Often, the same genes were regulated when several signature genes were detected for two or more irradiation setups (cf. Supplementary Tables S2 and S3). In general, average log2 ratios (i.e. absolute values of up- and down regulation) lay on a similar level for IR-associated and TH-responding signature genes. The kidney cortex, kidney medulla, and liver showed the lowest average log2 ratios for either signature, i.e. 1.00, 0.86, and 1.05, respectively, for IR-associated genes and 0.85, 0.94, and 0.93, respectively, for TH-responding genes. Although the lungs and spleen had a lower response in the number of regulated signature genes, both tissues showed slightly higher average log2 ratios for both signatures (IR-associated genes, average log2 ratio: 1.20 (lungs) and 1.34 (spleen); TH-responding genes, average log2 ratio: 1.09 (lungs) and 1.75 (spleen)). Thyroid displayed the lowest number of regulated signature genes but also the highest log2 ratios for differential regulation: the IR-associated gene Gjb2 was (up-)regulated with a log2 ratio of 2.19 (average of two probes) and the TH-responding gene Atp2a1 was (down-)regulated with a log2 ratio of (−2.41).

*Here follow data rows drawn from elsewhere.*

import Mathlib
import HarnessLib
import Summits.HubbardSuperconductivity.HubbardSuperconductivity.Theorems.KLProgrammeKLRegimeEngineTowerWtAssemblyKlEngStructural
import Summits.HubbardSuperconductivity.HubbardSuperconductivity.Theorems.KLProgrammeKLRegimeEngineTowerWtBlockZeroLevelsKlEng

/-!
# Route `KLProgramme` — crux K3 ENGINE (stmt-HubbardSuperconductivity-20437 `KLRegimeEngineV17F2`), stub (b) v2, THE WEIGHTED HALF «(b)-WT4»:
# W12 — «(b)-WT4-ASSEMBLY-∀j» WITH THE BLOCK-0 LEVELS DISCHARGED: the weighted clause at EVERY level modulo structural E1 inputs, numerics and caps ONLY
# (cell gate-hubbard-kl, seat hubbard-kl-k3c3-p2 g17; W10 `kernelNormsWt4_all_klEng_structural` (p703207) ∘ W11b `kernelNormsWt4_blockZero_klEng (d−1)`; the
# weighted twin of p3 g22's (ℓ) `_structural`; E1 may rename or supersede)

W10's last non-structural row — the block-0 levels `1 ≤ j < d` («WB4») — is discharged by W11b at block length `d − 1` (levels `1 ≤ j ≤ d − 1`), whose own
`Z^{K_n}_{Λ_1} ≠ 0` is again p3's `exists_partitionFn_scaleOne_ne_zero_unif` (doors folded into `c₀ U₁`).  New rows, all of W11b's classes: a SECOND block-0
name group `ᾱ₁ κ̄₁ c̄r₁ c̄c₁ W₁ Z₁ σ₁ τ₁ ψ₁ Φ₁` (equational, constants `Cκ₁ CJ₁ Cα₁` of `levelLawWt_blockZero_klEng (d−1)`), its Chernoff data `A′₁ Q′₁ ι¹` and
ONE ∧-bundle of Chernoff/import/smallness/guard rows at every `λ_j`, `1 ≤ j ≤ d − 1` [numerics, kit currency], the read-out names `Aro₂ Qro₂ Qtot₂ Atot₂` (equational)
and their CE row at `1 ≤ j ≤ d − 1`; the level-`0` weighted datum rows (`Ab₀ Qb₀`, shared by both groups) are now asked at every rate `1 ≤ j ≤ n`, the four-leg plain
lines `S₄` and their threshold (common constant `CW₄ := max`) at every `1 ≤ j ≤ n`.
* **`kernelNormsWt4_all_klEng_closed (d R c″)`** ⊢ `∀ j ≤ n, KernelNormsWt4 L M (klWtBudget P Qe U j) β U μ (klFlowFrameU L M β U μ n) j`.
INPUT CLASSES after this file (exhaustive): [kit currency — p3 F9″ / p4] the level-0 WEIGHTED datum of `𝒱_1` at `(F_0, rate j)`, `1 ≤ j ≤ n` (unit law `Ab₀ Qb₀`; two
groups of Chernoff rows and block-0 kit guards; the block-0 PLAIN kit guard of the Z-thread); [E1 structural] weighted plain lines of the imports (`s₂ s₄ s₆`) and cells
(`S₄ S₆`), blocking `d ≥ 2`, `B ≥ 1`; [numerics, p4] doors, the 8 kit rows at every `λ_j` (`d ≤ j`), two block-0 bundles, dominants `κb αb crb ccb`, `A′ Q″`, `Atot Qtot`,
three CE rows, cell thresholds, `Atot₁ j ≤ Ab` (`d ≤ j ≤ n`), `Qtot₁ = Qb`; [D] caps; `Qe` a raise of `klEngQ7 P R`.  NO datum-free analytic row, no partition function,
no low level remains a hypothesis.  Bookkeeping composition of landed theorems; nothing asserts (b), WT4's rows, (ℓ), any stub, K3 or superconductivity.
References: BGM 2006 §2.3 (2.13)–(2.14), §2.7 (2.71a), §2.8 (2.76)–(2.84), (2.93)–(2.98), Lemma 2.5, §3 (3.2)–(3.8) [cite: BenfattoGiulianiMastropietro2006].
-/

noncomputable section

namespace Summit.HubbardSuperconductivity.HubbardSuperconductivity.Theorems.EngineV8

set_option linter.dupNamespace false -- summit = problem name (single-conjunct summit), D-0017

open Classical
open Real Finset Literature.MathematicalPhysics.QuantumLattice Literature.Probability.LatticeModels GrassmannAlgebra
open Literature.MathematicalPhysics.QuantumLattice.FermiRG Literature.MathematicalPhysics.QuantumLattice.FermiRG.BGM2006Routing
open Summit.HubbardSuperconductivity.HubbardSuperconductivity.Theorems.KLProgrammeLegKernels
open Summit.HubbardSuperconductivity.HubbardSuperconductivity.Theorems.KLRegimeSplit
open Summit.HubbardSuperconductivity.HubbardSuperconductivity.Theorems.KLRegimeWick
open Summit.HubbardSuperconductivity.HubbardSuperconductivity.Theorems.TwoPointAssembly
open Summit.HubbardSuperconductivity.HubbardSuperconductivity.Theorems.DispersionFlow
open Summit.HubbardSuperconductivity.HubbardSuperconductivity.Theorems.TorusFourierL2

variable {L M : ℕ} [NeZero L] [NeZero M]
/-- **The loophole.** For every set `C ⊆ T^d` all of whose measurable subsets are null and every
vector `e`, the zero field is a Leray–Hopf weak solution on `T^d × [0, T)` (viscosity `1`, zero
force) "with datum" `𝟙_C e`, in the sense of the accepted `Torus.IsLerayHopfOn`: all clauses
involving the datum are junk-valued — the Bochner pairings `∫ ⟪𝟙_C e, ·⟫` vanish
(`integral_eq_zero_of_innerNull`), `kineticEnergy (𝟙_C e) ≥ 0`, and
`eLpNorm (0 - 𝟙_C e) 2 = 0` (`eLpNorm_two_eq_zero_of_innerNull`). For a non-null-measurable `C`
the datum is not even measurable. [folklore] -/
theorem isLerayHopfOn_zero_of_innerNull {d : Type*} [Fintype d] [DecidableEq d]
    {C : Set (UnitAddTorus d)}
    (hC : ∀ M : Set (UnitAddTorus d), MeasurableSet M → M ⊆ C → volume M = 0)
    (e : EuclideanSpace ℝ d) (T : ℝ) :
    IsLerayHopfOn T 1 (fun _ => (0 : UnitAddTorus d → EuclideanSpace ℝ d))
      (C.indicator fun _ => e) (fun _ => (0 : UnitAddTorus d → EuclideanSpace ℝ d)) := by
  have hv₀ : ∀ x, x ∉ C → C.indicator (fun _ => e) x = 0 := fun x hx =>
    indicator_of_notMem hx _
  have hint : ∀ w : UnitAddTorus d → EuclideanSpace ℝ d,
      ∫ x, ⟪C.indicator (fun _ => e) x, w x⟫_ℝ = 0 := fun w =>
    integral_eq_zero_of_innerNull hC fun x hx => by rw [hv₀ x hx, inner_zero_left]
  have hE0 : eGradNormSq (0 : UnitAddTorus d → EuclideanSpace ℝ d) = 0 := eGradNormSq_zero_field
  have hK0 : kineticEnergy (0 : UnitAddTorus d → EuclideanSpace ℝ d) = 0 := by
    simp [kineticEnergy]
  have hc0 : (EuclideanSpace.complexify ∘ (0 : UnitAddTorus d → EuclideanSpace ℝ d)) = 0 := by
    funext x
    simp
  refine ⟨⟨?_, ?_, ?_, ?_⟩, ⟨0, ae_of_all _ fun t => by simp⟩, fun t _ => MemLp.zero,
    ⟨?_, ?_⟩, ?_, ?_, ?_, ?_⟩
  · exact aestronglyMeasurable_const
  · simp
  · exact ae_of_all _ fun t θ _ => by simp
  · intro ψ _ _
    simp [hint (ψ 0)]
  · exact ae_of_all _ fun t => by
      show MemSobolev 1
        (EuclideanSpace.complexify ∘ (0 : UnitAddTorus d → EuclideanSpace ℝ d))
      rw [hc0]
      exact memSobolev_zero_fun 1
  · show eL2SobolevNorm 0 T 1
      (fun _ => EuclideanSpace.complexify ∘ (0 : UnitAddTorus d → EuclideanSpace ℝ d)) < ⊤
    rw [hc0]
    simp [eL2SobolevNorm]
  · intro t _
    simp only [hE0, hK0, lintegral_const, zero_mul, ENNReal.toReal_zero, mul_zero, add_zero,
      Pi.zero_apply, inner_zero_left, integral_zero, intervalIntegral.integral_zero]
    exact kineticEnergy_nonneg _
  · refine ae_of_all _ fun s t _ => ?_
    simp [hE0, hK0]
  · intro w _
    refine ⟨?_, ?_⟩
    · simp only [Pi.zero_apply, inner_zero_left, integral_zero]
      exact continuousOn_const
    · simp only [Pi.zero_apply, inner_zero_left, integral_zero, hint w]
      exact tendsto_const_nhds
  · have h0 : eLpNorm ((0 : UnitAddTorus d → EuclideanSpace ℝ d) - C.indicator fun _ => e) 2
        volume = 0 := by
      rw [zero_sub, eLpNorm_neg]
      exact eLpNorm_two_eq_zero_of_innerNull hC hv₀
    show Tendsto (fun _ : ℝ => eLpNorm
        ((0 : UnitAddTorus d → EuclideanSpace ℝ d) - C.indicator fun _ => e) 2 volume)
      (𝓝[>] 0) (𝓝 0)
    rw [h0]
    exact tendsto_const_nhds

Regulation profiles of associated cellular function

Categorization of enriched biological processes revealed similarities and differences between the irradiation setups with regard to cellular function (Fig. 4). In most tissues, no effect on DNA integrity and gene expression integrity was observed.

Figure 4. Response profiles of enriched biological processes categorized after cellular function.

Figure 4

Significantly regulated transcripts were enriched for biological processes which were grouped in respective categories and subcategories of higher level cellular function. Regulation was measured 24 h following irradiation of collum (thyroid irradiated), abdomen & thorax (kidneys, liver, lungs, and spleen irradiated), or collum & abdomen & thorax (kidneys, liver, lungs, spleen and thyroid irradiated). The percentage of scored vs. filtered transcripts is illustrated as very low < 3% (very light blue), low 3–9% (light blue), medium 10–29% (blue), high 30–49% (dark blue), and very high ≥ 50% (very dark blue). Numbers indicate the sum of regulated biological processes within a category or subcategory.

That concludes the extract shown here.